Vivien removed her glasses and leaned back, her hands linked behind her head. ‘Hilda likes him, thank God.’
‘Thank God indeed. It struck him that he had sought out his wife for reasons that weren’t clear even to him, and they had spent the whole time talking about Ashe.
‘She says his digs in the village aren’t very nice.’
‘He can look for others. There must be plenty of families who’d like to let out a room. Think of all—’ He had been about to say, Think of all the rooms left empty by the war but changed it to: ‘Think of all the households who’d appreciate some extra money coming in.’
‘I think she feels sorry for him.’
He said cuttingly: ‘Then perhaps Hilda herself could oblige?’
‘Saxon—you know what she’s like, she’s so starchy.’
‘They might suit each other.’
‘I can’t imagine it.’ Vivien dropped her glasses back on to her nose, and picked up her pen. He was about to leave, and almost didn’t hear her when she said: ‘Perhaps he could move in here.’
‘I beg your pardon?’
‘After all,’ she went on, ‘most houses of this size have someone living in. It’s only because Hilda prefers not to—’
‘We prefer her not to.’
‘It was a little of both. Anyway, I feel sorry for Ashe. He so obviously likes it here and one couldn’t ask for anyone less conspicuous . . .’ Her voice tailed away, but her cheeks, often so pale these days, were quite pink. It dawned on Saxon that this was no sudden outburst, his wife had been thinking about it. Now she got up and came over to him; he thought she might embrace him but instead she stood facing him, her arms folded.
‘What do you think, Saxon—really? This isn’t an idle suggestion, I believe it would work very well.’
He held out his hand and after a second she laid hers in it, but would not be drawn closer. ‘Let’s think about it.’

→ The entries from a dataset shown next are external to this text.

import Literature.NumberTheory.LFunctions.ClassGroupLFunctionRealZeros
import HarnessLib

/-!
# The pair Dirichlet series `(1/k!) Σ_n (Λ_χ(n) + Λ_{χ⁻¹}(n)) (log n)^k n^{−s}` and the
# Deuring–Heilbronn positivity

Topic `Literature/NumberTheory/LFunctions` (namespace `Literature.NumberTheory.LFunctions.NumberField`),
continuing `ClassGroupCharacterTwist.lean` (`−L'/L(s, χ) = L(Λ_χ, s)`, `Λ_χ = twistVonMangoldt K χ`) and
`ClassGroupLFunctionRealZeros.lean` (`classGroupCharIdealHom_mul`).
Everything here is PROVED; `pairLSeries` is a definition with body.

For a class group character `ψ` of `K`, `k ∈ ℕ` and `Re s > 1` put
`P_k(ψ, s) = (1/k!) [ L((log)^k Λ_ψ, s) + L((log)^k Λ_{ψ⁻¹}, s) ]` (`pairLSeries`), so that
`P_k(ψ, s) = ((−1)^k/k!) [ (L(Λ_ψ,·))^{(k)}(s) + (L(Λ_{ψ⁻¹},·))^{(k)}(s) ]` (`pairLSeries_eq_iteratedDeriv`,
Mathlib's `LSeries_iteratedDeriv`).  The trigonometric device of the Deuring–Heilbronn phenomenon
[cite: ThornerZaman2017, §7.2 (the identity `0 ≤ (1 + ψ(𝔫))(1 + Re χ(𝔫)N𝔫^{−iγ})`)], summed over the
pair `χ, χ̄` so that only pair sums occur:

* `dh_trig_nonneg` — `0 ≤ Re[(1 + a)(2 + z w + z̄ w)] (= (1 + a)(2 + 2 Re z Re w))` for `a ∈ {0, ±1}`,
  `|z| ≤ 1`, `|w| ≤ 1`;
* `re_pairLSeries_sum_nonneg` — for `χ₁² = 1`, any `χ`, `σ > 1`, `t ∈ ℝ`, `k ∈ ℕ`:
  `0 ≤ Re [ P_k(1, σ) + P_k(χ₁, σ) + P_k(χ, σ+it) + P_k(χ₁χ, σ+it) ]`.

## References

* J. Thorner, A. Zaman, Algebra Number Theory 11 (2017), §7.2. [ThornerZaman2017]
* J. C. Lagarias, H. L. Montgomery, A. M. Odlyzko, Invent. Math. 54 (1979), §4. [LagariasMontgomeryOdlyzko1979]
-/

noncomputable section

open scoped NumberField LSeries.notation ComplexConjugate
open Complex Filter Topology Set NumberField LSeries

namespace Literature.NumberTheory.LFunctions.NumberField

variable {K : Type*} [Field K] [NumberField K]

/-! ### The Dirichlet series `L(Λ_χ, ·)` and its derivatives -/

/-- The abscissa of absolute convergence of `Λ_χ` is `≤ 1`. [folklore] -/
theorem abscissaOfAbsConv_twistVonMangoldt_le (χ : ClassGroup (𝓞 K) →* ℂˣ) :
    abscissaOfAbsConv (twistVonMangoldt K (classGroupCharIdealHom χ)) ≤ 1 :=
  abscissaOfAbsConv_le_of_forall_lt_LSeriesSummable fun y hy ↦
    LSeriesSummable_twistVonMangoldt (norm_classGroupCharIdealHom_le χ) (by exact_mod_cast hy)

/-- `abscissa(Λ_χ) < Re s` for `Re s > 1`. [folklore] -/
theorem abscissaOfAbsConv_twistVonMangoldt_lt (χ : ClassGroup (𝓞 K) →* ℂˣ) {s : ℂ} (hs : 1 < s.re) :
    abscissaOfAbsConv (twistVonMangoldt K (classGroupCharIdealHom χ)) < s.re :=
  lt_of_le_of_lt (abscissaOfAbsConv_twistVonMangoldt_le χ) (by exact_mod_cast hs)

/-- `L(Λ_χ, ·)` is `C^k` at every point with `Re s > 1`. [folklore] -/
theorem contDiffAt_LSeries_twistVonMangoldt (χ : ClassGroup (𝓞 K) →* ℂˣ) {s : ℂ} (hs : 1 < s.re)
    (k : ℕ) : ContDiffAt ℂ k (LSeries (twistVonMangoldt K (classGroupCharIdealHom χ))) s :=
  (LSeries_analyticOnNhd _ s (abscissaOfAbsConv_twistVonMangoldt_lt χ hs)).contDiffAt

/-- `L'/L(z, χ) = −L(Λ_χ, z)` for `Re z > 1`. [folklore] -/
theorem logDeriv_classGroupLFunction_eq_neg_LSeries (χ : ClassGroup (𝓞 K) →* ℂˣ) {z : ℂ}
    (hz : 1 < z.re) :
    logDeriv (classGroupLFunction K χ) z = -LSeries (twistVonMangoldt K (classGroupCharIdealHom χ)) z := by
  rw [logDeriv_apply, ← neg_logDeriv_classGroupLFunction_eq K χ hz, neg_neg]

omit [NumberField K] in
/-- `logMul^[k] f = (log ·)^k · f`. [folklore] -/
theorem logMul_iterate_eq (f : ℕ → ℂ) (k : ℕ) : logMul^[k] f = fun n : ℕ ↦ Complex.log n ^ k * f n := by
  induction k with
  | zero => funext n; simp
  | succ k ih =>
    funext n
    rw [Function.iterate_succ', Function.comp_apply, ih]
    simp only [logMul, pow_succ]
    ring

/-- `(log)^k Λ_χ` has an absolutely convergent `L`-series at `Re s > 1`. [folklore] -/
theorem LSeriesSummable_logPow_twistVonMangoldt (χ : ClassGroup (𝓞 K) →* ℂˣ) {s : ℂ} (hs : 1 < s.re)
    (k : ℕ) : LSeriesSummable (fun n : ℕ ↦ Complex.log n ^ k * twistVonMangoldt K (classGroupCharIdealHom χ) n) s := by
  rw [← logMul_iterate_eq]
  exact LSeriesSummable_of_abscissaOfAbsConv_lt_re
    (absicssaOfAbsConv_logPowMul.symm ▸ abscissaOfAbsConv_twistVonMangoldt_lt χ hs)

/-- `((−1)^k/k!)(L(Λ_χ,·))^{(k)}(s) = (1/k!) L((log)^k Λ_χ, s)` (Mathlib's `LSeries_iteratedDeriv`).
[folklore] -/
theorem iteratedDeriv_LSeries_twistVonMangoldt_eq (χ : ClassGroup (𝓞 K) →* ℂˣ) {s : ℂ} (hs : 1 < s.re)
    (k : ℕ) :
    ((-1) ^ k / k.factorial : ℂ) *
        iteratedDeriv k (LSeries (twistVonMangoldt K (classGroupCharIdealHom χ))) s =
      (1 / k.factorial : ℂ) *
        LSeries (fun n : ℕ ↦ Complex.log n ^ k * twistVonMangoldt K (classGroupCharIdealHom χ) n) s := by
  rw [LSeries_iteratedDeriv k (abscissaOfAbsConv_twistVonMangoldt_lt χ hs), logMul_iterate_eq]
  have hε : ((-1 : ℂ) ^ k) * (-1) ^ k = 1 := by rw [← mul_pow]; simp
  set L' : ℂ := LSeries (fun n : ℕ ↦ Complex.log n ^ k * twistVonMangoldt K (classGroupCharIdealHom χ) n) s
  rw [div_eq_mul_inv, one_div]
  linear_combination ((k.factorial : ℂ)⁻¹ * L') * hε

/-! ### The pair series -/

variable (K) in
/-- **`P_k(ψ, s) = (1/k!) [ L((log)^k Λ_ψ, s) + L((log)^k Λ_{ψ⁻¹}, s) ]`**, the `k`-th "derivative sum"
of `−L'/L(ψ) − L'/L(ψ⁻¹)`. [cite: ThornerZaman2017, §7.2] -/
def pairLSeries (ψ : ClassGroup (𝓞 K) →* ℂˣ) (k : ℕ) (s : ℂ) : ℂ :=
  (1 / k.factorial : ℂ) *
    (LSeries (fun n : ℕ ↦ Complex.log n ^ k * twistVonMangoldt K (classGroupCharIdealHom ψ) n) s +
      LSeries (fun n : ℕ ↦ Complex.log n ^ k * twistVonMangoldt K (classGroupCharIdealHom ψ⁻¹) n) s)

/-- `P_k(ψ, s) = ((−1)^k/k!) [ (L(Λ_ψ))^{(k)}(s) + (L(Λ_{ψ⁻¹}))^{(k)}(s) ]` for `Re s > 1`. [folklore] -/
theorem pairLSeries_eq_iteratedDeriv (ψ : ClassGroup (𝓞 K) →* ℂˣ) (k : ℕ) {s : ℂ} (hs : 1 < s.re) :
    pairLSeries K ψ k s = ((-1) ^ k / k.factorial : ℂ) *
      (iteratedDeriv k (LSeries (twistVonMangoldt K (classGroupCharIdealHom ψ))) s +
        iteratedDeriv k (LSeries (twistVonMangoldt K (classGroupCharIdealHom ψ⁻¹))) s) := by
  rw [mul_add, iteratedDeriv_LSeries_twistVonMangoldt_eq ψ hs, iteratedDeriv_LSeries_twistVonMangoldt_eq ψ⁻¹ hs,
    pairLSeries, mul_add]

/-! ### Character values on ideals -/

/-- `χ⁻¹(I) = conj χ(I)` on ideals. [folklore] -/
theorem classGroupCharIdealHom_inv (χ : ClassGroup (𝓞 K) →* ℂˣ) (I : Ideal (𝓞 K)) :
    classGroupCharIdealHom χ⁻¹ I = conj (classGroupCharIdealHom χ I) := by
  by_cases hI : I = ⊥
  · rw [hI, classGroupCharIdealHom_bot, classGroupCharIdealHom_bot, map_zero]
  · rw [classGroupCharIdealHom_apply_of_ne_bot _ hI, classGroupCharIdealHom_apply_of_ne_bot _ hI,
      MonoidHom.inv_apply, Units.val_inv_eq_inv_val, Complex.inv_eq_conj (norm_classGroupChar_apply χ _)]

/-- A real character takes the values `0, 1, −1` on ideals. [folklore] -/
theorem classGroupCharIdealHom_real_cases {χ₁ : ClassGroup (𝓞 K) →* ℂˣ} (h : χ₁ * χ₁ = 1)
    (I : Ideal (𝓞 K)) :
    classGroupCharIdealHom χ₁ I = 0 ∨ classGroupCharIdealHom χ₁ I = 1 ∨ classGroupCharIdealHom χ₁ I = -1 := by
  by_cases hI : I = ⊥
  · left; rw [hI, classGroupCharIdealHom_bot]
  · right; rw [classGroupCharIdealHom_apply_of_ne_bot _ hI]
    exact classGroupChar_apply_eq_one_or_eq_neg_one h _

/-- The trivial character on ideals is `Λ`-a.e. `1`: `Λ_1 = Λ_K`. [folklore] -/
theorem twistVonMangoldt_one (n : ℕ) :
    twistVonMangoldt K (classGroupCharIdealHom (1 : ClassGroup (𝓞 K) →* ℂˣ)) n = (vonMangoldtNorm K n : ℂ) := by
  rw [classGroupCharIdealHom_one, twistVonMangoldt_trivialChar]

/-! ### The trigonometric inequality and the positivity of the pair combination -/

omit [NumberField K] in
/-- **`0 ≤ Re[(1 + a)(2 + z w + z̄ w)] = (1 + a)(2 + 2 Re z · Re w)`** for `a ∈ {0, 1, −1}`, `|z| ≤ 1`,
`|w| ≤ 1`. [cite: ThornerZaman2017, §7.2] -/
theorem dh_trig_nonneg {a z w : ℂ} (ha : a = 0 ∨ a = 1 ∨ a = -1) (hz : ‖z‖ ≤ 1) (hw : ‖w‖ ≤ 1) :
    0 ≤ ((1 + a) * (2 + z * w + conj z * w)).re := by
  have hzr : |z.re| ≤ 1 := (abs_re_le_norm z).trans hz
  have hwr : |w.re| ≤ 1 := (abs_re_le_norm w).trans hw
  have hprod : |z.re * w.re| ≤ 1 := by
    rw [abs_mul]
    calc |z.re| * |w.re| ≤ 1 * 1 := by gcongr
      _ = 1 := one_mul 1
  have hsum_re : (2 + z * w + conj z * w).re = 2 + 2 * (z.re * w.re) := by
    simp [mul_re]; ring
  have hnn : 0 ≤ (2 + z * w + conj z * w).re := by
    rw [hsum_re]; linarith [(abs_le.mp hprod).1]
  rcases ha with h | h | h <;> subst h
  · simpa using hnn
  · rw [mul_re]
    have : (1 + (1 : ℂ)).im = 0 := by simp
    rw [this, zero_mul, sub_zero]
    exact mul_nonneg (by norm_num) hnn
  · simp

/-- The `n`-th term of the pair combination has non-negative real part:
`0 ≤ Re [ (2Λ_1(n) + 2Λ_{χ₁}(n)) n^{−σ} + (Λ_χ + Λ_{χ⁻¹} + Λ_{χ₁χ} + Λ_{(χ₁χ)⁻¹})(n) n^{−s} ]`, `s = σ + it`.
[cite: ThornerZaman2017, §7.2] -/
theorem re_pairTerm_nonneg {χ₁ : ClassGroup (𝓞 K) →* ℂˣ} (h₁ : χ₁ * χ₁ = 1)
    (χ : ClassGroup (𝓞 K) →* ℂˣ) {σ : ℝ} (t : ℝ) (n : ℕ) :
    0 ≤ ((2 * twistVonMangoldt K (classGroupCharIdealHom (1 : ClassGroup (𝓞 K) →* ℂˣ)) n +
          2 * twistVonMangoldt K (classGroupCharIdealHom χ₁) n) * (n : ℂ) ^ (-(σ : ℂ)) +
        (twistVonMangoldt K (classGroupCharIdealHom χ) n + twistVonMangoldt K (classGroupCharIdealHom χ⁻¹) n +
          twistVonMangoldt K (classGroupCharIdealHom (χ₁ * χ)) n +
          twistVonMangoldt K (classGroupCharIdealHom (χ₁ * χ)⁻¹) n) * (n : ℂ) ^ (-((σ : ℂ) + t * I))).re := by
  rcases Nat.eq_zero_or_pos n with rfl | hn
  · simp [twistVonMangoldt_zero]
  have hn0 : (n : ℂ) ≠ 0 := by exact_mod_cast hn.ne'
  -- `n^{−s} = n^{−σ} · w`, `w = n^{−it}`, `|w| = 1`
  set w : ℂ := (n : ℂ) ^ (-(t * I)) with hw
  have hw1 : ‖w‖ ≤ 1 := by
    rw [hw, Complex.norm_natCast_cpow_of_pos hn]; simp
  have hsplit : (n : ℂ) ^ (-((σ : ℂ) + t * I)) = (n : ℂ) ^ (-(σ : ℂ)) * w := by
    rw [hw, show -((σ : ℂ) + t * I) = -(σ : ℂ) + -(t * I) by ring, Complex.cpow_add _ _ hn0]
  have hreal : (n : ℂ) ^ (-(σ : ℂ)) = (((n : ℝ) ^ (-σ) : ℝ) : ℂ) := by
    rw [Complex.ofReal_cpow (Nat.cast_nonneg n)]; push_cast; ring_nf
  have hpos : 0 ≤ (n : ℝ) ^ (-σ) := Real.rpow_nonneg (Nat.cast_nonneg n) _
  rw [hsplit, hreal]
  -- expand the coefficients over the ideals of norm `n`
  have key : ∀ I ∈ idealsOfNorm K n,
      0 ≤ (((idealVonMangoldt I * (n : ℝ) ^ (-σ) : ℝ) : ℂ) *
          ((1 + classGroupCharIdealHom χ₁ I) *
            (2 + classGroupCharIdealHom χ I * w + conj (classGroupCharIdealHom χ I) * w))).re := by
    intro I _
    rw [Complex.re_ofReal_mul]
    exact mul_nonneg (mul_nonneg (idealVonMangoldt_nonneg I) hpos)
      (dh_trig_nonneg (classGroupCharIdealHom_real_cases h₁ I) (norm_classGroupCharIdealHom_le χ I) hw1)
  have ha : ∀ I, conj (classGroupCharIdealHom χ₁ I) = classGroupCharIdealHom χ₁ I :=
    fun I ↦ conj_classGroupCharIdealHom h₁ I
  simp only [twistVonMangoldt]
  simp only [add_mul, Finset.mul_sum, Finset.sum_mul, ← Finset.sum_add_distrib]
  rw [Complex.re_sum]
  refine Finset.sum_nonneg fun I hI ↦ le_of_le_of_eq (key I hI) ?_
  congr 1
  rw [classGroupCharIdealHom_inv χ I, classGroupCharIdealHom_inv (χ₁ * χ) I, classGroupCharIdealHom_mul,
    map_mul, ha]
  have h1 : classGroupCharIdealHom (1 : ClassGroup (𝓞 K) →* ℂˣ) I = if I = ⊥ then 0 else 1 := by
    by_cases hI0 : I = ⊥
    · rw [if_pos hI0, hI0, classGroupCharIdealHom_bot]
    · rw [if_neg hI0, classGroupCharIdealHom_apply_of_ne_bot _ hI0, MonoidHom.one_apply, Units.val_one]
  by_cases hI0 : I = ⊥
  · exfalso
    subst hI0
    rw [mem_idealsOfNorm, Ideal.absNorm_bot] at hI
    omega
  · rw [h1, if_neg hI0]
    push_cast
    ring

/-- **Deuring–Heilbronn positivity**: for a real character `χ₁` (`χ₁² = 1`), any character `χ`,
`σ > 1`, `t ∈ ℝ` and `k ∈ ℕ`,
`0 ≤ Re [ P_k(1, σ) + P_k(χ₁, σ) + P_k(χ, σ + it) + P_k(χ₁χ, σ + it) ]`.
[cite: ThornerZaman2017, §7.2] [cite: LagariasMontgomeryOdlyzko1979, §4] -/
theorem re_pairLSeries_sum_nonneg {χ₁ : ClassGroup (𝓞 K) →* ℂˣ} (h₁ : χ₁ * χ₁ = 1)
    (χ : ClassGroup (𝓞 K) →* ℂˣ) {σ : ℝ} (hσ : 1 < σ) (t : ℝ) (k : ℕ) :
    0 ≤ (pairLSeries K 1 k σ + pairLSeries K χ₁ k σ + pairLSeries K χ k (σ + t * I) +
      pairLSeries K (χ₁ * χ) k (σ + t * I)).re := by
  have hσ' : 1 < (σ : ℂ).re := by simpa using hσ
  have hs' : 1 < ((σ : ℂ) + t * I).re := by simpa using hσ
  have hinv1 : (1 : ClassGroup (𝓞 K) →* ℂˣ)⁻¹ = 1 := by ext C; simp
  have hinvχ₁ : χ₁⁻¹ = χ₁ := by
    refine MonoidHom.ext fun C ↦ ?_
    have hC : χ₁ C * χ₁ C = 1 := by rw [← MonoidHom.mul_apply, h₁, MonoidHom.one_apply]
    rw [MonoidHom.inv_apply, inv_eq_of_mul_eq_one_left hC]
  -- each `L`-series as a `tsum` of terms
  set T : (ClassGroup (𝓞 K) →* ℂˣ) → ℂ → ℕ → ℂ := fun ψ s n ↦
    term (fun n : ℕ ↦ Complex.log n ^ k * twistVonMangoldt K (classGroupCharIdealHom ψ) n) s n with hT
  have hS : ∀ (ψ : ClassGroup (𝓞 K) →* ℂˣ) (s : ℂ), 1 < s.re →
      HasSum (T ψ s) (LSeries (fun n : ℕ ↦ Complex.log n ^ k * twistVonMangoldt K (classGroupCharIdealHom ψ) n) s) :=
    fun ψ s hs ↦ (LSeriesSummable_logPow_twistVonMangoldt ψ hs k).hasSum
  have hP : ∀ (ψ : ClassGroup (𝓞 K) →* ℂˣ) (s : ℂ), 1 < s.re →
      HasSum (fun n ↦ (1 / k.factorial : ℂ) * (T ψ s n + T ψ⁻¹ s n)) (pairLSeries K ψ k s) :=
    fun ψ s hs ↦ ((hS ψ s hs).add (hS ψ⁻¹ s hs)).mul_left _
  have hFsum := (((hP 1 σ hσ').add (hP χ₁ σ hσ')).add (hP χ (σ + t * I) hs')).add
    (hP (χ₁ * χ) (σ + t * I) hs')
  have hk : (0 : ℝ) < 1 / k.factorial := by positivity
  rw [← hFsum.tsum_eq, Complex.re_tsum hFsum.summable]
  refine tsum_nonneg fun n ↦ ?_
  -- the `n`-th term
  rw [hinv1, hinvχ₁]
  rcases Nat.eq_zero_or_pos n with rfl | hn
  · simp [hT]
  have hterm : ∀ (ψ : ClassGroup (𝓞 K) →* ℂˣ) (s : ℂ), T ψ s n =
      Complex.log n ^ k * twistVonMangoldt K (classGroupCharIdealHom ψ) n * (n : ℂ) ^ (-s) := by
    intro ψ s
    rw [hT]; dsimp only
    rw [term_of_ne_zero hn.ne', div_eq_mul_inv, ← Complex.cpow_neg]
  simp only [hterm]
  have hlog : (Complex.log n ^ k : ℂ) = (((Real.log n) ^ k : ℝ) : ℂ) := by
    rw [← Complex.natCast_log]; push_cast; rfl
  have hlog0 : 0 ≤ (Real.log n) ^ k := pow_nonneg (Real.log_natCast_nonneg n) k
  have hmain := re_pairTerm_nonneg h₁ χ (σ := σ) t n
  -- factor `(1/k!)(log n)^k` out
  have heq : (1 / k.factorial : ℂ) *
        (Complex.log n ^ k * twistVonMangoldt K (classGroupCharIdealHom 1) n * (n : ℂ) ^ (-(σ : ℂ)) +
          Complex.log n ^ k * twistVonMangoldt K (classGroupCharIdealHom 1) n * (n : ℂ) ^ (-(σ : ℂ))) +
      (1 / k.factorial : ℂ) *
        (Complex.log n ^ k * twistVonMangoldt K (classGroupCharIdealHom χ₁) n * (n : ℂ) ^ (-(σ : ℂ)) +
          Complex.log n ^ k * twistVonMangoldt K (classGroupCharIdealHom χ₁) n * (n : ℂ) ^ (-(σ : ℂ))) +
      (1 / k.factorial : ℂ) *
        (Complex.log n ^ k * twistVonMangoldt K (classGroupCharIdealHom χ) n * (n : ℂ) ^ (-((σ : ℂ) + t * I)) +
          Complex.log n ^ k * twistVonMangoldt K (classGroupCharIdealHom χ⁻¹) n * (n : ℂ) ^ (-((σ : ℂ) + t * I))) +
      (1 / k.factorial : ℂ) *
        (Complex.log n ^ k * twistVonMangoldt K (classGroupCharIdealHom (χ₁ * χ)) n * (n : ℂ) ^ (-((σ : ℂ) + t * I)) +
          Complex.log n ^ k * twistVonMangoldt K (classGroupCharIdealHom (χ₁ * χ)⁻¹) n *
            (n : ℂ) ^ (-((σ : ℂ) + t * I))) =
      (((1 / k.factorial * (Real.log n) ^ k : ℝ)) : ℂ) *
        ((2 * twistVonMangoldt K (classGroupCharIdealHom (1 : ClassGroup (𝓞 K) →* ℂˣ)) n +
            2 * twistVonMangoldt K (classGroupCharIdealHom χ₁) n) * (n : ℂ) ^ (-(σ : ℂ)) +
          (twistVonMangoldt K (classGroupCharIdealHom χ) n + twistVonMangoldt K (classGroupCharIdealHom χ⁻¹) n +
            twistVonMangoldt K (classGroupCharIdealHom (χ₁ * χ)) n +
            twistVonMangoldt K (classGroupCharIdealHom (χ₁ * χ)⁻¹) n) * (n : ℂ) ^ (-((σ : ℂ) + t * I))) := by
    rw [hlog]; push_cast; ring
  rw [heq, Complex.re_ofReal_mul]
  exact mul_nonneg (mul_nonneg hk.le hlog0) hmain

end Literature.NumberTheory.LFunctions.NumberField

end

Back in his study he turned over the sheet of paper containing the poem, and looked at the lines without reading them. That had been a strange and unexpected little conversation with his wife . . . He picked up another piece of paper and began doodling, a childish drawing of a house, a tree, a car that was more like a steam engine . . . Ashe, live here? His old, familiar instinct for caution warned strongly against it; they did not need or want another person in the house, they valued their privacy. But the new Saxon, the writer of this poem, was of a more generous nature, surely. Vivien had always thought the best of him, but only he knew the worst. Here was an opportunity to do the right thing by a stranger, and also (this was by far the most important influence on Saxon) to bring the warmth and colour back to his wife’s cheeks, and the light to her eyes. To bring her back to him.